The Brand Blueprint: Creative Brief Builder
Logo Design Creative Brief & Questionnaire
Great brands aren't guessed; they are engineered. This creative brief helps us extract your vision, goals, and market positioning to build a visual identity that drives revenue.
⚠️ Important: Do you have a project quote yet? This questionnaire is the second step in our process. If you haven't received a cost estimate, please Request a Quote first. We cannot start design work without an agreed commercial framework.
How to Complete Your Design Brief
Please allow 20-30 minutes to complete this form. Your detailed responses become our strategic roadmap.
The “Golden Rule” of Briefing: Imagine explaining your business to a potential investor who has never heard of you before. Avoid jargon. Be specific. Tell us not just what you do, but why it matters to your customers.
Prefer to work offline? Download the Word Document Brief and email it back to us.
Briefing Tips
❌ Bad Input:
“I want something modern and blue.”
✅ Good Input:
“We want to convey trust and stability to financial directors, similar to [Competitor X], but with a more innovative edge. We prefer deep navy over bright azure.”
Frequently Asked Questions
Why must I complete this questionnaire when I just want a logo?
Because 90% of design disasters happen when designers guess what you want instead of knowing what you need. This questionnaire is the difference between getting a logo that generates revenue and one that makes you cringe. Skip it, and you'll waste months on revisions that could have been avoided in 20 minutes.
What if I don't know the answers to some questions?
Answer what you know and be honest about what you don't. “I'm not sure yet” is a better answer than guessing. However, if you can't articulate who your business serves, your customers won't understand either. Use this questionnaire as a tool to clarify your own business positioning.
I don't have a quote yet. Should I still fill this out?
No. Get your quote first. Here's why: without knowing your budget and scope, you might spend 30 minutes crafting responses for a project that doesn't match your needs. Get the commercial side sorted, then dive into the creative brief. It saves everyone's time.
May I provide you with bullet points or schedule a quick call?
A phone call captures only 20% of the necessary detail. In conversation, nuances are lost, and memories fade. This written brief becomes the single source of truth for your project. Detailed and thoughtful responses correlate directly with a higher-quality design outcome.
Should I include my competitors' logos?
Absolutely. Not so we can copy them, but so we know what to avoid. If every competitor in your niche uses a blue shield icon, we need to be aware of this so we can design something that disrupts that pattern.
I've got loads of ideas for colours and fonts. Should I include them all?
Include your preferences, but don't handcuff the creative process. Share what you're drawn to and, more importantly, why. But remember—you're hiring a designer because they know what works, not just what you like. Trust the process whilst being clear about your non-negotiables.
What's the difference between filling this out versus just having a phone call?
A phone call accounts for only 20% of what this questionnaire captures. In conversation, you'll forget crucial details, I'll miss important nuances, and we'll both assume things that aren't true. This written brief becomes our single source of truth throughout the project—no “I thought you meant” moments later.

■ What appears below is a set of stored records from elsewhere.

import Mathlib

set_option linter.dupNamespace false
set_option linter.unusedSectionVars false

/-!
# LabelPreparationA (lens 4, g29; (P9) glue steps (g1) + (g2) of the (c0) road) — PUNCTURING AND RELABELLING THE LABEL CODE

Blocker `X = AbsorptionDial.NoPerfectPolyOdd` (item 28487); decomp-qadv lens 4, g29.  The register `g₀` of face (c0) reads the labels
`Λ u ∈ 𝔽_p^k` (and one quadratic value).  Two bookkeeping facts used by the (P9) glue in front of `ColumnBridgeB.loss_of_freeDisperse_prepared`:

* (g2) RELABELLING `relabel`: for a change of label basis `G` with a left inverse (`G′ G = 1`, rectangular allowed) the same register is
  `u ↦ H′(GΛ u, q u)` with `H′ = H ∘ G′`; so the label rows may be replaced by any spanning family of their row space (`labelOf_mul`).
* (g2′) PREPARED BASIS `exists_prepared_basis`: for a prepared `U₀` the rows re-base (`k′ + k″ = k`, `G′ G = 1`) as `GΛ = Λf ⧺ Λv`, `Λv`
  vanishing off `U₀`, every non-zero `Λf`-combination of weight `≥ w₀` off `U₀` (`Submodule.exists_isCompl` + `Module.finBasis` of
  `V = vanSub Λ U₀` and of a complement `W`; `V ⊓ W = ⊥` and the linear independence of the `W`-basis give the weight clause).
* (g1) PUNCTURING `exists_puncture` (the set `U₀(Λ)` of NODE-g27 (x)(b) / REFEREE-66v65 (P9)): for every threshold `w₀` there is a set `U₀` of
  at most `k·w₀` coordinates such that EVERY label combination `aᵀΛ` either vanishes off `U₀` or has weight `≥ w₀` off `U₀`.  Proof: the
  combinations vanishing off `U` form a subspace `vanSub Λ U ≤ 𝔽_p^k`; while some combination is non-zero but light off `U`, add its off-`U`
  support (`< w₀` points): the subspace grows STRICTLY (`puncture_step`), so by `Submodule.finrank_lt_finrank_of_lt` this happens at most
  `k = finrank 𝔽_p^k` times (`puncture_from`, induction on the co-dimension budget).

Supports stmt-QuantumAdvantage-28487 (record; the residual `X` is NOT claimed).
-/

open Finset

namespace Summit.QuantumAdvantage.QuantumAdvantage.Theorems.LabelPreparation

variable {p : ℕ} [Fact p.Prime] {n k : ℕ}

/-- the label vector `Λ u = (Σ_{u i} Λ j i)_j` of an input -/
def labelOf (Λ : Fin k → Fin n → ZMod p) (u : Fin n → Bool) : Fin k → ZMod p :=
  fun j => ∑ i, if u i = true then Λ j i else 0

/-- labels are linear in the label rows: `(GΛ) u = G · (Λ u)` -/
theorem labelOf_mul {k₂ : ℕ} (G : Matrix (Fin k₂) (Fin k) (ZMod p)) (Λ : Fin k → Fin n → ZMod p) (u : Fin n → Bool) :
    labelOf (fun j i => ∑ l, G j l * Λ l i) u = G.mulVec (labelOf Λ u) := by
  funext j
  simp only [labelOf, Matrix.mulVec, dotProduct]
  have hL : ∀ x, (if u x = true then ∑ l, G j l * Λ l x else 0) = ∑ l, (if u x = true then G j l * Λ l x else 0) := by
    intro x
    split_ifs <;> simp
  simp_rw [hL]
  rw [Finset.sum_comm]
  refine sum_congr rfl fun l _ => ?_
  rw [mul_sum]
  refine sum_congr rfl fun x _ => ?_
  split_ifs <;> simp

/-- **(g2) RELABELLING.**  A register reading `H(Λ u, q u)` reads `H′((GΛ) u, q u)` with `H′ v = H (G′ v)` whenever `G′ G = 1`
(`G` may be rectangular: any spanning family of label combinations will do). -/
theorem relabel {α β : Type*} {k₂ : ℕ} (y : (Fin n → Bool) → α) (q : (Fin n → Bool) → β) (H : (Fin k → ZMod p) → β → α)
    (Λ : Fin k → Fin n → ZMod p) (hy : ∀ u, y u = H (labelOf Λ u) (q u))
    (G : Matrix (Fin k₂) (Fin k) (ZMod p)) (G' : Matrix (Fin k) (Fin k₂) (ZMod p)) (hGG : G' * G = 1) (u : Fin n → Bool) :
    y u = (fun v z => H (G'.mulVec v) z) (labelOf (fun j i => ∑ l, G j l * Λ l i) u) (q u) := by
  simp only [labelOf_mul, Matrix.mulVec_mulVec, hGG, Matrix.one_mulVec]
  exact hy u

section Puncture

variable (Λ : Fin k → Fin n → ZMod p)

/-- the combination `aᵀΛ` at coordinate `i` -/
def combAt (a : Fin k → ZMod p) (i : Fin n) : ZMod p := ∑ j, a j * Λ j i

/-- the label combinations vanishing off `U`, a subspace of `𝔽_p^k` -/
def vanSub (U : Finset (Fin n)) : Submodule (ZMod p) (Fin k → ZMod p) where
  carrier := {a | ∀ i, i ∉ U → combAt Λ a i = 0}
  add_mem' := by
    intro a b ha hb i hi
    have h1 := ha i hi
    have h2 := hb i hi
    simp only [combAt, Pi.add_apply, add_mul, sum_add_distrib] at h1 h2 ⊢
    rw [h1, h2, add_zero]
  zero_mem' := by
    intro i _
    simp [combAt]
  smul_mem' := by
    intro c a ha i hi
    have h1 := ha i hi
    simp only [combAt, Pi.smul_apply, smul_eq_mul, mul_assoc, ← mul_sum] at h1 ⊢
    rw [h1, mul_zero]

/-- membership in the vanishing subspace -/
theorem mem_vanSub {U : Finset (Fin n)} {a : Fin k → ZMod p} : a ∈ vanSub Λ U ↔ ∀ i, i ∉ U → combAt Λ a i = 0 := Iff.rfl

/-- enlarging `U` enlarges the vanishing subspace -/
theorem vanSub_mono {U V : Finset (Fin n)} (hUV : U ⊆ V) : vanSub Λ U ≤ vanSub Λ V := by
  intro a ha i hi
  exact ha i fun h => hi (hUV h)

/-- the off-`U` weight of the combination `aᵀΛ` -/
noncomputable def wtOff (U : Finset (Fin n)) (a : Fin k → ZMod p) : ℕ :=
  (univ.filter fun i => i ∉ U ∧ combAt Λ a i ≠ 0).card

/-- `U` is PREPARED at threshold `w₀`: every combination vanishes off `U` or has off-`U` weight `≥ w₀` -/
def Prepared (w₀ : ℕ) (U : Finset (Fin n)) : Prop :=
  ∀ a : Fin k → ZMod p, (∀ i, i ∉ U → combAt Λ a i = 0) ∨ w₀ ≤ wtOff Λ U a

/-- one puncturing step: a non-vanishing light combination lets `U` grow by `< w₀` points with a STRICTLY larger vanishing subspace -/
theorem puncture_step (w₀ : ℕ) (U : Finset (Fin n)) (hU : ¬ Prepared Λ w₀ U) :
    ∃ U' : Finset (Fin n), U ⊆ U' ∧ U'.card ≤ U.card + w₀ ∧ vanSub Λ U < vanSub Λ U' := by
  classical
  unfold Prepared at hU
  push Not at hU
  obtain ⟨a, hnv, hlt⟩ := hU
  refine ⟨U ∪ univ.filter (fun i => i ∉ U ∧ combAt Λ a i ≠ 0), subset_union_left, ?_, ?_⟩
  · calc (U ∪ univ.filter (fun i => i ∉ U ∧ combAt Λ a i ≠ 0)).card
          ≤ U.card + (univ.filter (fun i => i ∉ U ∧ combAt Λ a i ≠ 0)).card := card_union_le _ _
      _ ≤ U.card + w₀ := by unfold wtOff at hlt; omega
  · refine lt_of_le_of_ne (vanSub_mono Λ subset_union_left) fun heq => ?_
    have ha' : a ∈ vanSub Λ (U ∪ univ.filter (fun i => i ∉ U ∧ combAt Λ a i ≠ 0)) := by
      intro i hi
      rw [mem_union, not_or, mem_filter] at hi
      by_contra hne
      exact hi.2 ⟨mem_univ i, hi.1, hne⟩
    rw [← heq] at ha'
    obtain ⟨i, hiU, hne⟩ := hnv
    exact hne (ha' i hiU)

/-- the induction on the co-dimension budget `d ≥ k − finrank (vanSub Λ U)` -/
theorem puncture_from (w₀ : ℕ) :
    ∀ (d : ℕ) (U : Finset (Fin n)), k ≤ d + Module.finrank (ZMod p) (vanSub Λ U) →
      ∃ U₀ : Finset (Fin n), U ⊆ U₀ ∧ U₀.card ≤ U.card + d * w₀ ∧ Prepared Λ w₀ U₀ := by
  intro d
  induction d with
  | zero =>
      intro U hk
      refine ⟨U, subset_rfl, by simp, ?_⟩
      by_contra hU
      obtain ⟨U', -, -, hlt⟩ := puncture_step Λ w₀ U hU
      have h1 := Submodule.finrank_lt_finrank_of_lt hlt
      have h2 : Module.finrank (ZMod p) (vanSub Λ U') ≤ k := by
        have := Submodule.finrank_le (vanSub Λ U')
        rwa [Module.finrank_fintype_fun_eq_card, Fintype.card_fin] at this
      omega
  | succ d ih =>
      intro U hk
      by_cases hU : Prepared Λ w₀ U
      · exact ⟨U, subset_rfl, by simp, hU⟩
      · obtain ⟨U', hUU', hcard, hlt⟩ := puncture_step Λ w₀ U hU
        have h1 := Submodule.finrank_lt_finrank_of_lt hlt
        obtain ⟨U₀, hU'U₀, hcard₀, hprep⟩ := ih U' (by omega)
        refine ⟨U₀, hUU'.trans hU'U₀, ?_, hprep⟩
        calc U₀.card ≤ U'.card + d * w₀ := hcard₀
          _ ≤ U.card + w₀ + d * w₀ := by omega
          _ = U.card + (d + 1) * w₀ := by ring

/-- **(g1) PUNCTURING.**  Some `U₀` with `|U₀| ≤ k·w₀` is prepared at threshold `w₀`: every label combination `aᵀΛ` vanishes off `U₀` or has
at least `w₀` non-zero coordinates off `U₀`. -/
theorem exists_puncture (w₀ : ℕ) :
    ∃ U₀ : Finset (Fin n), U₀.card ≤ k * w₀ ∧
      ∀ a : Fin k → ZMod p, (∀ i, i ∉ U₀ → (∑ j, a j * Λ j i) = 0) ∨
        w₀ ≤ (univ.filter fun i => i ∉ U₀ ∧ (∑ j, a j * Λ j i) ≠ 0).card := by
  obtain ⟨U₀, -, hcard, hprep⟩ := puncture_from Λ w₀ k ∅ (by omega)
  refine ⟨U₀, by simpa using hcard, ?_⟩
  exact hprep

/-- a combination of combinations: `combAt Λ (Σ_q a′_q • row_q) i = Σ_q a′_q · combAt Λ row_q i` -/
theorem combAt_sum {k' : ℕ} (row : Fin k' → Fin k → ZMod p) (a' : Fin k' → ZMod p) (i : Fin n) :
    combAt Λ (fun l => ∑ q, a' q * row q l) i = ∑ q, a' q * combAt Λ (row q) i := by
  simp only [combAt]
  simp_rw [sum_mul, mul_sum]
  rw [sum_comm]
  refine sum_congr rfl fun q _ => sum_congr rfl fun l _ => ?_
  ring

/-- **(g2′) PREPARED BASIS.**  If `U₀` is prepared at threshold `w₀`, the label rows can be re-based (`G′ G = 1`, `k′ + k″ = k`) as
`GΛ = Λf ⧺ Λv` with the `k″` rows `Λv` VANISHING off `U₀` and every non-zero combination of the `k′` rows `Λf` of weight `≥ w₀` off `U₀`
(`V = vanSub Λ U₀`, `W` a complement, `Λv` / `Λf` the combinations along bases of `V` / `W`). -/
theorem exists_prepared_basis (w₀ : ℕ) (U₀ : Finset (Fin n)) (hprep : Prepared Λ w₀ U₀) :
    ∃ (k' k'' : ℕ) (Λf : Fin k' → Fin n → ZMod p) (Λv : Fin k'' → Fin n → ZMod p)
      (G : Matrix (Fin (k' + k'')) (Fin k) (ZMod p)) (G' : Matrix (Fin k) (Fin (k' + k'')) (ZMod p)),
      k' + k'' = k ∧ G' * G = 1 ∧ (fun j i => ∑ l, G j l * Λ l i) = Fin.append Λf Λv ∧
      (∀ j i, i ∉ U₀ → Λv j i = 0) ∧
      (∀ a' : Fin k' → ZMod p, a' ≠ 0 → w₀ ≤ (univ.filter fun i => i ∉ U₀ ∧ (∑ q, a' q * Λf q i) ≠ 0).card) := by
  classical
  obtain ⟨W, hVW⟩ := Submodule.exists_isCompl (vanSub Λ U₀)
  let bV := Module.finBasis (ZMod p) (vanSub Λ U₀)
  let bW := Module.finBasis (ZMod p) W
  let rowW : Fin (Module.finrank (ZMod p) W) → Fin k → ZMod p := fun q => ((bW q : W) : Fin k → ZMod p)
  let rowV : Fin (Module.finrank (ZMod p) (vanSub Λ U₀)) → Fin k → ZMod p := fun j => ((bV j : vanSub Λ U₀) : Fin k → ZMod p)
  -- every vector is a combination of the rows
  have hsumW : ∀ c : Fin (Module.finrank (ZMod p) W) → ZMod p,
      (∑ q, c q • rowW q) = ((∑ q, c q • bW q : W) : Fin k → ZMod p) := by
    intro c
    rw [Submodule.coe_sum]
    refine sum_congr rfl fun q _ => ?_
    rw [Submodule.coe_smul]
  have hsumV : ∀ c : Fin (Module.finrank (ZMod p) (vanSub Λ U₀)) → ZMod p,
      (∑ j, c j • rowV j) = ((∑ j, c j • bV j : vanSub Λ U₀) : Fin k → ZMod p) := by
    intro c
    rw [Submodule.coe_sum]
    refine sum_congr rfl fun j _ => ?_
    rw [Submodule.coe_smul]
  have hdec : ∀ x : Fin k → ZMod p, ∃ (cW : Fin (Module.finrank (ZMod p) W) → ZMod p)
      (cV : Fin (Module.finrank (ZMod p) (vanSub Λ U₀)) → ZMod p), (∑ q, cW q • rowW q) + ∑ j, cV j • rowV j = x := by
    intro x
    have hx : x ∈ vanSub Λ U₀ ⊔ W := by
      rw [hVW.sup_eq_top]
      exact Submodule.mem_top
    obtain ⟨y, hy, z, hz, hyz⟩ := Submodule.mem_sup.mp hx
    refine ⟨fun q => bW.repr ⟨z, hz⟩ q, fun j => bV.repr ⟨y, hy⟩ j, ?_⟩
    rw [hsumW, hsumV, bW.sum_repr, bV.sum_repr, add_comm]
    exact hyz
  choose cW cV hc using hdec
  refine ⟨Module.finrank (ZMod p) W, Module.finrank (ZMod p) (vanSub Λ U₀), fun q i => combAt Λ (rowW q) i,
    fun j i => combAt Λ (rowV j) i, Fin.append rowW rowV,
    fun i => Fin.append (cW (Pi.single i 1)) (cV (Pi.single i 1)), ?_, ?_, ?_, ?_, ?_⟩
  · have h := Submodule.finrank_sup_add_finrank_inf_eq (vanSub Λ U₀) W
    rw [hVW.sup_eq_top, hVW.inf_eq_bot, finrank_top, finrank_bot, add_zero, Module.finrank_fintype_fun_eq_card,
      Fintype.card_fin] at h
    omega
  · ext i l
    rw [Matrix.mul_apply, Fin.sum_univ_add]
    simp only [Fin.append_left, Fin.append_right]
    have h := congrFun (hc (Pi.single i 1)) l
    simp only [Pi.add_apply, Finset.sum_apply, Pi.smul_apply, smul_eq_mul] at h
    rw [h, Matrix.one_apply, Pi.single_apply]
    by_cases hil : i = l
    · subst hil; simp
    · rw [if_neg (Ne.symm hil), if_neg hil]
  · funext j i
    induction j using Fin.addCases with
    | left q => simp only [Fin.append_left]; rfl
    | right j' => simp only [Fin.append_right]; rfl
  · intro j i hi
    exact (bV j).2 i hi
  · intro a' ha'
    have hcval : ∀ i, combAt Λ ((∑ q, a' q • bW q : W) : Fin k → ZMod p) i = ∑ q, a' q * combAt Λ (rowW q) i := by
      intro i
      rw [← hsumW, ← combAt_sum]
      congr 1
      funext l
      simp only [Finset.sum_apply, Pi.smul_apply, smul_eq_mul]
    rcases hprep ((∑ q, a' q • bW q : W) : Fin k → ZMod p) with hvan | hwt
    · exfalso
      have hcV : ((∑ q, a' q • bW q : W) : Fin k → ZMod p) ∈ vanSub Λ U₀ := hvan
      have hcW : ((∑ q, a' q • bW q : W) : Fin k → ZMod p) ∈ W := (∑ q, a' q • bW q : W).2
      have hc0 : ((∑ q, a' q • bW q : W) : Fin k → ZMod p) = 0 := by
        have hmem : ((∑ q, a' q • bW q : W) : Fin k → ZMod p) ∈ vanSub Λ U₀ ⊓ W := ⟨hcV, hcW⟩
        rw [hVW.inf_eq_bot, Submodule.mem_bot] at hmem
        exact hmem
      have hc0' : (∑ q, a' q • bW q : W) = 0 := by
        ext1
        exact hc0
      have hli := (Fintype.linearIndependent_iff.mp bW.linearIndependent) a' hc0'
      exact ha' (funext hli)
    · unfold wtOff at hwt
      simp_rw [hcval] at hwt
      exact hwt

end Puncture

end Summit.QuantumAdvantage.QuantumAdvantage.Theorems.LabelPreparation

My business has multiple target audiences. How do I handle that in the questionnaire?
Pick your primary audience that drives 60-80% of your revenue. If you try to appeal to everyone, you'll connect with no one. Your logo needs to speak to your most valuable customers first. You can always create variations or sub-brands for secondary audiences later.
I'm a startup with no existing brand materials. Is that a problem?
It's an advantage. We're building from scratch without having to work around existing baggage. But do your homework first—research your market, understand your positioning, and be clear about your ambitions. A startup with clarity beats an established business with confusion every time.
How specific should I be about the style I want?
Be specific about the feeling you want to create, not the exact visual execution. Instead of “I want a blue circle with sans-serif text,” say, “I want to feel trustworthy and approachable but not boring.” Give me the destination, not the route—that's what you're paying for.
Can I make changes to my questionnaire responses after I have submitted them?
Minor clarifications? Absolutely. Complete rewrites because you've changed your entire business strategy? That's a new project. The questionnaire locks in the creative direction, so ensure you're confident in your answers before submitting.
What happens if I don't provide enough detail in my responses?
I'll reply with follow-up questions, which will delay your project. Worse, I might make assumptions that take the design in the wrong direction. Front-load the detail now, and you'll get concepts that hit the mark from round one instead of round three.
Should I involve my business partner or team in completing this?
If they have decision-making power over the final logo, yes. But don't complete it by committee. One person should own the questionnaire and gather input from stakeholders beforehand. Too many cooks spoil the broth, and too many opinions spoil the brief.
I run multiple businesses. Do I need separate questionnaires for each logo?
Unless your businesses share the same audience, positioning, and personality, which they don't, then yes, you need separate questionnaires; each brand deserves its strategic foundation. Shortcuts here lead to logos that appear related but fail to serve their specific purpose.